I also feel great sadness for the people they killed and for what they had to endure.
I also resent this emotional blackmail that I feel subjected to every year that I have to be grateful for the freedoms that they died for, the freedoms that they killed for, the freedoms for which cities, heritage and whole countrysides and ecosystems were destroyed. I don't want to be reminded that this could be the price of my freedom. What a horrible price. I DON'T WANT THIS, AND NO, THE OUTCOME IS NOT WORTH IT.
For twelve years or so, every November 10 or so, I would check out from our central branch library a book titled "Lost Treasures of Europe." http://babel.hathitrust.org/cgi/pt?id=wu.89054769468;view=1up;seq=84 Here is the link if you would like to spend some time tomorrow viewing it online. This book, published in 1946, is a brilliant photo essay depicting before and after photos of the many beautiful wonderful palaces, cathedrals, guildhalls and medieval villages that were destroyed throughout Europe: England, France, Germany, Italy, Russia, the Netherlands. No sides are taken. The destruction is absolute.
I think I would consider attending Remembrance Day services if there were a few subtle changes introduced. First I would like to see the white poppy made as easily available as the red one. I would also like to see the attitudes of those who approve of the wars to change or at least soften towards us pacifists. Similarly I hope that more pacifists will feel welcome at the ceremonies and that they will avoid judging those who disagree with them and stand there in support, if not in solidarity, of those whose lives were inalterably changed and damaged by war.
We don't have to all agree. But we can respectfully stand together if we give one another a chance. When I feel that I can wear a white poppy at a Remembrance Day ceremony without others taking offence I might even attend myself.
When it comes to war there are many elephants in the room. One of them wears a poppy.
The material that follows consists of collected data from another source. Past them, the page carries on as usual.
import Literature.NumberTheory.Automorphic.AutomorphicFormsGKModuleProofs
import Literature.NumberTheory.Automorphic.AutomorphicFormsProofs
import Literature.NumberTheory.Automorphic.AutomorphicRepDataSplitCenter
import Literature.NumberTheory.Automorphic.GKCohomologyFunctor
import HarnessLib

/-!
# The `(𝔤, K_∞)`-cohomology of an automorphic representation and its smooth `G(𝔸_f)`-action

Topic `NumberTheory/Automorphic`; namespaces `Literature.NumberTheory.Automorphic` (generic part)
and `….AutomorphicRepData`.  Definitions with bodies and theorems; no named fact, no `sorry`.

Generic (`G : RealMatrixGroup A N`, `(𝔤, K)`-module data `(ρK, ρ𝔤)` with the compatibility
axiom `had`; `GKCohomology`, `GKCohomologyFunctor`):

* `gkCohomologyMap_congr`, `gkCohomologyMap_one`, `gkCohomologyMap_mul`, `mul_comm𝔤`,
  `mul_commK` — the endomorphism functoriality of `H^q(𝔤, K; V)` in multiplicative form;
* `gkCohomologyRep G ρK ρ𝔤 had r hr𝔤 hrK q : Representation ℂ Γ (H^q(𝔤, K; V))` — **a group `Γ`
  acting on `V` by `(𝔤, K)`-maps acts on `H^q(𝔤, K; V)`** [cite: BorelWallach2000, I §5.1].

Automorphic (`π : AutomorphicRepData 𝒟`, Borel–Jacquet's `W' < W ≤ 𝒜`, `W / W'` with its
`K_∞`-action `π.kRep`, Lie algebra action `ρ𝔤` (`π.HasLieAction ρ𝔤`) and `G(𝔸_f)`-action
`π.finiteRep`, `AutomorphicForms`):

* `AutomorphicRepData.finiteRep_comm_of_hasLieAction` — right translations by `G(𝔸_f)` commute
  with the Lie algebra action (`AutomorphyDatum.commute_ofArch`,
  `lieDeriv_rightTranslation_of_forall_commute`); `finiteRep_comm_kRep`;
* `AutomorphicRepData.gkCohomology π h𝒟 hρ q` — **`H^q(𝔤, K_∞; π) := H^q(𝔤, K_∞; W / W')`** for a
  regular datum (the compatibility axiom from `isGKModule_of_hasLieAction_holds`)
  [cite: BorelWallach2000, I §5.1];
* `AutomorphicRepData.cohomologyRep π h𝒟 hρ q : Representation ℂ G(𝔸_f) (H^q(𝔤, K_∞; π))` —
  **`G(𝔸_f)` acts on it** through right translations, and `cohomologyRep_isSmooth` — **smoothly**
  (`Representation.IsSmooth`: a class is a cocycle, an alternating map on the finite-dimensional
  `𝔤` determined by finitely many values, each fixed by an open subgroup by
  `isSmooth_finiteRep_holds`) [cite: BorelJacquet1979, 4.6 with 4.2(a), 4.3].

These are the automorphic-side objects `H^q(𝔤, K_∞; π) = H^q(𝔤, K_∞; π_∞) ⊗ π_f` of the
Eichler–Shimura–Harder / Borel–Franke description of the cohomology of arithmetic groups.

## Mathlib / Literature search

Everything builds on the tree (`AutomorphicForms*`, `GKCohomology*`, `SmoothRepresentation`);
Mathlib has neither automorphic forms nor relative Lie algebra cohomology.
`lean search 'cohomologyRep|gkCohomologyRep'`: no hits.

## References

* A. Borel, H. Jacquet, *Automorphic forms and automorphic representations*, Proc. Sympos. Pure
  Math. 33.1 (1979), 4.2–4.6 [BorelJacquet1979].
* A. Borel, N. Wallach (2000), I §5.1 (held) [BorelWallach2000].
-/

noncomputable section

namespace Literature.NumberTheory.Automorphic

open Module Literature.Algebra.Lie

-- Mathlib idiom (as in `GKModules`): commutator bracket on `Module.End`
attribute [local instance 100] LieRing.ofAssociativeRing

section Generic

variable {A : Type*} [NormedCommRing A] [NormedAlgebra ℝ A] [NormedAlgebra ℚ A] [CompleteSpace A]
  [StarRing A] [StarModule ℝ A] {N : Type*} [Fintype N] [DecidableEq N] (G : RealMatrixGroup A N)
  {V : Type*} [AddCommGroup V] [Module ℂ V]
  (ρK : Representation ℂ G.maximalCompact V) (ρ𝔤 : G.lie →ₗ⁅ℝ⁆ Module.End ℂ V)
  (had : ∀ (k : G.maximalCompact) (X : G.lie),
    ρK k ∘ₗ ρ𝔤 X ∘ₗ ρK k⁻¹ = ρ𝔤 (G.Ad (Subgroup.inclusion G.maximalCompact_le_carrier k) X))

/-- The induced endomorphism of `H^q(𝔤, K; V)` depends only on `T` (not on the commutation
proofs). [folklore] -/
theorem gkCohomologyMap_congr {T T' : V →ₗ[ℂ] V} (h : T = T')
    (hT𝔤 : ∀ X : G.lie, T ∘ₗ ρ𝔤 X = ρ𝔤 X ∘ₗ T) (hTK : ∀ k : G.maximalCompact, T ∘ₗ ρK k = ρK k ∘ₗ T)
    (hT'𝔤 : ∀ X : G.lie, T' ∘ₗ ρ𝔤 X = ρ𝔤 X ∘ₗ T')
    (hT'K : ∀ k : G.maximalCompact, T' ∘ₗ ρK k = ρK k ∘ₗ T') (q : ℕ) :
    gkCohomologyMap G ρK ρ𝔤 had T hT𝔤 hTK q = gkCohomologyMap G ρK ρ𝔤 had T' hT'𝔤 hT'K q := by
  subst h
  rfl

/-- `H^q(1) = 1`. [cite: BorelWallach2000, I §1.2] -/
theorem gkCohomologyMap_one
    (h𝔤 : ∀ X : G.lie, (1 : V →ₗ[ℂ] V) ∘ₗ ρ𝔤 X = ρ𝔤 X ∘ₗ 1)
    (hK : ∀ k : G.maximalCompact, (1 : V →ₗ[ℂ] V) ∘ₗ ρK k = ρK k ∘ₗ 1)
    (q : ℕ) (x : gkCohomology G ρK ρ𝔤 had q) :
    gkCohomologyMap G ρK ρ𝔤 had 1 h𝔤 hK q x = x :=
  gkCohomologyHom_id G ρK ρ𝔤 had q x

/-- `H^q(T * T') = H^q(T) ∘ H^q(T')`. [cite: BorelWallach2000, I §1.2] -/
theorem gkCohomologyMap_mul {T T' : V →ₗ[ℂ] V}
    (hT𝔤 : ∀ X : G.lie, T ∘ₗ ρ𝔤 X = ρ𝔤 X ∘ₗ T) (hTK : ∀ k : G.maximalCompact, T ∘ₗ ρK k = ρK k ∘ₗ T)
    (hT'𝔤 : ∀ X : G.lie, T' ∘ₗ ρ𝔤 X = ρ𝔤 X ∘ₗ T')
    (hT'K : ∀ k : G.maximalCompact, T' ∘ₗ ρK k = ρK k ∘ₗ T')
    (h𝔤 : ∀ X : G.lie, (T * T') ∘ₗ ρ𝔤 X = ρ𝔤 X ∘ₗ (T * T'))
    (hK : ∀ k : G.maximalCompact, (T * T') ∘ₗ ρK k = ρK k ∘ₗ (T * T'))
    (q : ℕ) (x : gkCohomology G ρK ρ𝔤 had q) :
    gkCohomologyMap G ρK ρ𝔤 had (T * T') h𝔤 hK q x =
      gkCohomologyMap G ρK ρ𝔤 had T hT𝔤 hTK q (gkCohomologyMap G ρK ρ𝔤 had T' hT'𝔤 hT'K q x) :=
  gkCohomologyHom_comp G ρK ρ𝔤 ρK ρ𝔤 ρK ρ𝔤 had had had T' hT'𝔤 hT'K T hT𝔤 hTK h𝔤 hK q x

omit [StarModule ℝ A] in
/-- Commutation relations are stable under products. [folklore] -/
theorem mul_comm𝔤 {T T' : V →ₗ[ℂ] V} (hT𝔤 : ∀ X : G.lie, T ∘ₗ ρ𝔤 X = ρ𝔤 X ∘ₗ T)
    (hT'𝔤 : ∀ X : G.lie, T' ∘ₗ ρ𝔤 X = ρ𝔤 X ∘ₗ T') (X : G.lie) :
    (T * T') ∘ₗ ρ𝔤 X = ρ𝔤 X ∘ₗ (T * T') := by
  rw [Module.End.mul_eq_comp, LinearMap.comp_assoc, hT'𝔤, ← LinearMap.comp_assoc, hT𝔤,
    LinearMap.comp_assoc]

omit [StarModule ℝ A] in
/-- Commutation relations for `K` are stable under products. [folklore] -/
theorem mul_commK {T T' : V →ₗ[ℂ] V} (hTK : ∀ k : G.maximalCompact, T ∘ₗ ρK k = ρK k ∘ₗ T)
    (hT'K : ∀ k : G.maximalCompact, T' ∘ₗ ρK k = ρK k ∘ₗ T') (k : G.maximalCompact) :
    (T * T') ∘ₗ ρK k = ρK k ∘ₗ (T * T') := by
  rw [Module.End.mul_eq_comp, LinearMap.comp_assoc, hT'K, ← LinearMap.comp_assoc, hTK,
    LinearMap.comp_assoc]

/-- **A group acting on `V` by `(𝔤, K)`-maps acts on `H^q(𝔤, K; V)`.**
[cite: BorelWallach2000, I §5.1] -/
def gkCohomologyRep {Γ : Type*} [Group Γ] (r : Representation ℂ Γ V)
    (hr𝔤 : ∀ (γ : Γ) (X : G.lie), r γ ∘ₗ ρ𝔤 X = ρ𝔤 X ∘ₗ r γ)
    (hrK : ∀ (γ : Γ) (k : G.maximalCompact), r γ ∘ₗ ρK k = ρK k ∘ₗ r γ) (q : ℕ) :
    Representation ℂ Γ (gkCohomology G ρK ρ𝔤 had q) where
  toFun γ := gkCohomologyMap G ρK ρ𝔤 had (r γ) (hr𝔤 γ) (hrK γ) q
  map_one' := by
    refine LinearMap.ext fun x => ?_
    rw [gkCohomologyMap_congr G ρK ρ𝔤 had (map_one r) (hr𝔤 1) (hrK 1)
      (fun _ => LinearMap.ext fun _ => rfl) (fun _ => LinearMap.ext fun _ => rfl)]
    exact gkCohomologyMap_one G ρK ρ𝔤 had _ _ q x
  map_mul' γ γ' := by
    refine LinearMap.ext fun x => ?_
    rw [gkCohomologyMap_congr G ρK ρ𝔤 had (map_mul r γ γ') (hr𝔤 _) (hrK _)
      (mul_comm𝔤 G ρ𝔤 (hr𝔤 γ) (hr𝔤 γ')) (mul_commK G ρK (hrK γ) (hrK γ'))]
    exact gkCohomologyMap_mul G ρK ρ𝔤 had (hr𝔤 γ) (hrK γ) (hr𝔤 γ') (hrK γ') _ _ q x

/-- Unfolding. [folklore] -/
@[simp] theorem gkCohomologyRep_apply {Γ : Type*} [Group Γ] (r : Representation ℂ Γ V)
    (hr𝔤 : ∀ (γ : Γ) (X : G.lie), r γ ∘ₗ ρ𝔤 X = ρ𝔤 X ∘ₗ r γ)
    (hrK : ∀ (γ : Γ) (k : G.maximalCompact), r γ ∘ₗ ρK k = ρK k ∘ₗ r γ) (q : ℕ) (γ : Γ) :
    gkCohomologyRep G ρK ρ𝔤 had r hr𝔤 hrK q γ =
      gkCohomologyMap G ρK ρ𝔤 had (r γ) (hr𝔤 γ) (hrK γ) q := rfl

end Generic

/-! ### Automorphic representations -/

namespace AutomorphicRepData

variable {K : Type} [Field K] [NumberField K]
  {A : Type*} [NormedCommRing A] [NormedAlgebra ℝ A] [NormedAlgebra ℚ A] [CompleteSpace A]
  [StarRing A] {N : Type*} [Fintype N] [DecidableEq N]
  {𝒢 : AdelicGroupData K} {𝒟 : AutomorphyDatum 𝒢 A N} (π : AutomorphicRepData 𝒟)

/-- Right translation by `G(𝔸_f)` on `W / W'` commutes with the Lie algebra action (the
archimedean one-parameter groups commute with `G(𝔸_f)`, `AutomorphyDatum.commute_ofArch`).
[cite: BorelJacquet1979, 4.6] -/
theorem finiteRep_comm_of_hasLieAction {ρ𝔤 : 𝒟.arch.lie →ₗ⁅ℝ⁆ Module.End ℂ π.Quot}
    (hρ : π.HasLieAction ρ𝔤) (h : 𝒟.finiteAdelic) (X : 𝒟.arch.lie) :
    π.finiteRep h ∘ₗ ρ𝔤 X = ρ𝔤 X ∘ₗ π.finiteRep h := by
  refine Submodule.linearMap_qext _ (LinearMap.ext fun φ => ?_)
  simp only [LinearMap.coe_comp, Function.comp_apply, Submodule.mkQ_apply]
  change π.finiteRep h (ρ𝔤 X (π.mkQ φ)) = ρ𝔤 X (π.finiteRep h (Submodule.Quotient.mk φ))
  rw [hρ X φ, finiteRep_mk]
  change π.finiteRep h (π.mkQ (π.lieDerivW X φ)) = ρ𝔤 X (π.mkQ _)
  rw [hρ X]
  change π.finiteRep h (Submodule.Quotient.mk (π.lieDerivW X φ)) = _
  rw [finiteRep_mk]
  congr 1
  refine Subtype.ext ?_
  change rightTranslation 𝒢 (h : 𝒢.Adelic) (lieDeriv 𝒟.ofArch X φ) =
    lieDeriv 𝒟.ofArch X (rightTranslation 𝒢 (h : 𝒢.Adelic) φ)
  exact (lieDeriv_rightTranslation_of_forall_commute X
    (fun t => 𝒟.commute_ofArch _ _ h.2) _).symm

/-- Right translation by `G(𝔸_f)` commutes with `K_∞` on `W / W'` (restated with `∘ₗ`;
`kRep_comm_finiteRep`). [folklore] -/
theorem finiteRep_comm_kRep (h : 𝒟.finiteAdelic) (k : 𝒟.arch.maximalCompact) :
    π.finiteRep h ∘ₗ π.kRep k = π.kRep k ∘ₗ π.finiteRep h :=
  LinearMap.ext fun v => (π.kRep_comm_finiteRep k h v).symm

variable [StarModule ℝ A] [ContinuousStar A] [FiniteDimensional ℝ A]

/-- **`H^q(𝔤, K_∞; π)`** — the relative Lie algebra cohomology of the `(𝔤, K_∞)`-module
`W / W'` of an automorphic representation (for a regular datum and its Lie algebra action
`ρ𝔤`, `π.HasLieAction ρ𝔤`; the compatibility axiom comes from
`isGKModule_of_hasLieAction_holds`). [cite: BorelWallach2000, I §5.1] -/
abbrev gkCohomology (h𝒟 : 𝒟.IsRegular) {ρ𝔤 : 𝒟.arch.lie →ₗ⁅ℝ⁆ Module.End ℂ π.Quot}
    (hρ : π.HasLieAction ρ𝔤) (q : ℕ) : Type _ :=
  Automorphic.gkCohomology 𝒟.arch π.kRep ρ𝔤
    (π.isGKModule_of_hasLieAction_holds h𝒟 hρ).ad_compat q


/-- **`G(𝔸_f)` acts on `H^q(𝔤, K_∞; π)`** through right translations (which are
`(𝔤, K_∞)`-maps of `W / W'`). [cite: BorelJacquet1979, 4.6] [cite: BorelWallach2000, I §5.1] -/
def cohomologyRep (h𝒟 : 𝒟.IsRegular) {ρ𝔤 : 𝒟.arch.lie →ₗ⁅ℝ⁆ Module.End ℂ π.Quot}
    (hρ : π.HasLieAction ρ𝔤) (q : ℕ) :
    Representation ℂ 𝒟.finiteAdelic (π.gkCohomology h𝒟 hρ q) :=
  gkCohomologyRep 𝒟.arch π.kRep ρ𝔤 _ π.finiteRep
    (fun h X => π.finiteRep_comm_of_hasLieAction hρ h X) (fun h k => π.finiteRep_comm_kRep h k) q

/-- Unfolding. [folklore] -/
theorem cohomologyRep_apply (h𝒟 : 𝒟.IsRegular) {ρ𝔤 : 𝒟.arch.lie →ₗ⁅ℝ⁆ Module.End ℂ π.Quot}
    (hρ : π.HasLieAction ρ𝔤) (q : ℕ) (h : 𝒟.finiteAdelic) :
    π.cohomologyRep h𝒟 hρ q h =
      gkCohomologyMap 𝒟.arch π.kRep ρ𝔤 _ (π.finiteRep h)
        (π.finiteRep_comm_of_hasLieAction hρ h) (π.finiteRep_comm_kRep h) q := rfl

/-- **The `G(𝔸_f)`-action on `H^q(𝔤, K_∞; π)` is smooth**: a class is represented by a cocycle,
an alternating map on the finite-dimensional `𝔤`, which is determined by its finitely many
values on tuples of basis vectors; each value is fixed by an open subgroup of `G(𝔸_f)`
(`isSmooth_finiteRep_holds`), and the finite intersection of these fixes the class.
[cite: BorelJacquet1979, 4.6 with 4.2(a), 4.3] -/
theorem cohomologyRep_isSmooth (h𝒟 : 𝒟.IsRegular) {ρ𝔤 : 𝒟.arch.lie →ₗ⁅ℝ⁆ Module.End ℂ π.Quot}
    (hρ : π.HasLieAction ρ𝔤) (q : ℕ) : (π.cohomologyRep h𝒟 hρ q).IsSmooth := by
  intro x
  obtain ⟨z, rfl⟩ := (gkComplex 𝒟.arch π.kRep ρ𝔤
    (π.isGKModule_of_hasLieAction_holds h𝒟 hρ).ad_compat).toCohomology_surjective q x
  -- a real basis of `𝔤`
  haveI : Module.Finite ℝ 𝒟.arch.lie :=
    Module.Finite.of_injective (𝒟.arch.lie.incl : 𝒟.arch.lie →ₗ⁅ℝ⁆ Matrix N N A).toLinearMap
      Subtype.val_injective
  let e := Module.finBasis ℝ 𝒟.arch.lie
  -- the open subgroup fixing all values of the cocycle on basis tuples
  let S : Subgroup 𝒟.finiteAdelic :=
    ⨅ v : Fin q → Fin (Module.finrank ℝ 𝒟.arch.lie),
      π.finiteRep.stabilizerSubgroup ((z : ChevalleyEilenberg.Cochain ℝ 𝒟.arch.lie
        (GKCarrier 𝒟.arch ρ𝔤) q) fun i => e (v i))
  have hS : IsOpen (S : Set 𝒟.finiteAdelic) := by
    rw [Subgroup.coe_iInf]
    exact isOpen_iInter_of_finite fun v => π.isSmooth_finiteRep_holds h𝒟 _
  refine (π.cohomologyRep h𝒟 hρ q).isSmoothVector_of_le hS fun h hh => ?_
  rw [Representation.mem_stabilizerSubgroup, cohomologyRep_apply,
    gkCohomologyMap_eq_gkCohomologyHom, gkCohomologyHom_apply,
    ChevalleyEilenberg.Subcomplex.IsCochainMapTo.cohomologyMap_toCohomology]
  congr 1
  refine Subtype.ext ?_
  rw [ChevalleyEilenberg.Subcomplex.IsCochainMapTo.coe_cocyclesMap]
  refine Module.Basis.ext_alternating e fun v _ => ?_
  rw [ChevalleyEilenberg.map_apply, GKCarrier.hom_apply]
  exact (Subgroup.mem_iInf.mp hh) v

end AutomorphicRepData

end Literature.NumberTheory.Automorphic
Thanks for your thoughtful essay on a delicate topic. I also choose not to wear a poppy, for personal reasons similar to your own. What I mostly feel on Remembrance Day is shame. That, as a species, we still haven't found a better way to resolve conflicts than killing each other. I know there are many people out there working very hard to find a better solution, but as near as I can tell the killing looks very likely to continue, some of it done by people who say they are doing it for my benefit as well as their own. They may be right, and as soon as I can get out from under this crushing grief of all the lives lost on all sides through all of history, I may have some strength left to see if their statement has any merit - but I doubt it. Thank you again for a small bit of sanity on the day I feel least safe to speak my mind.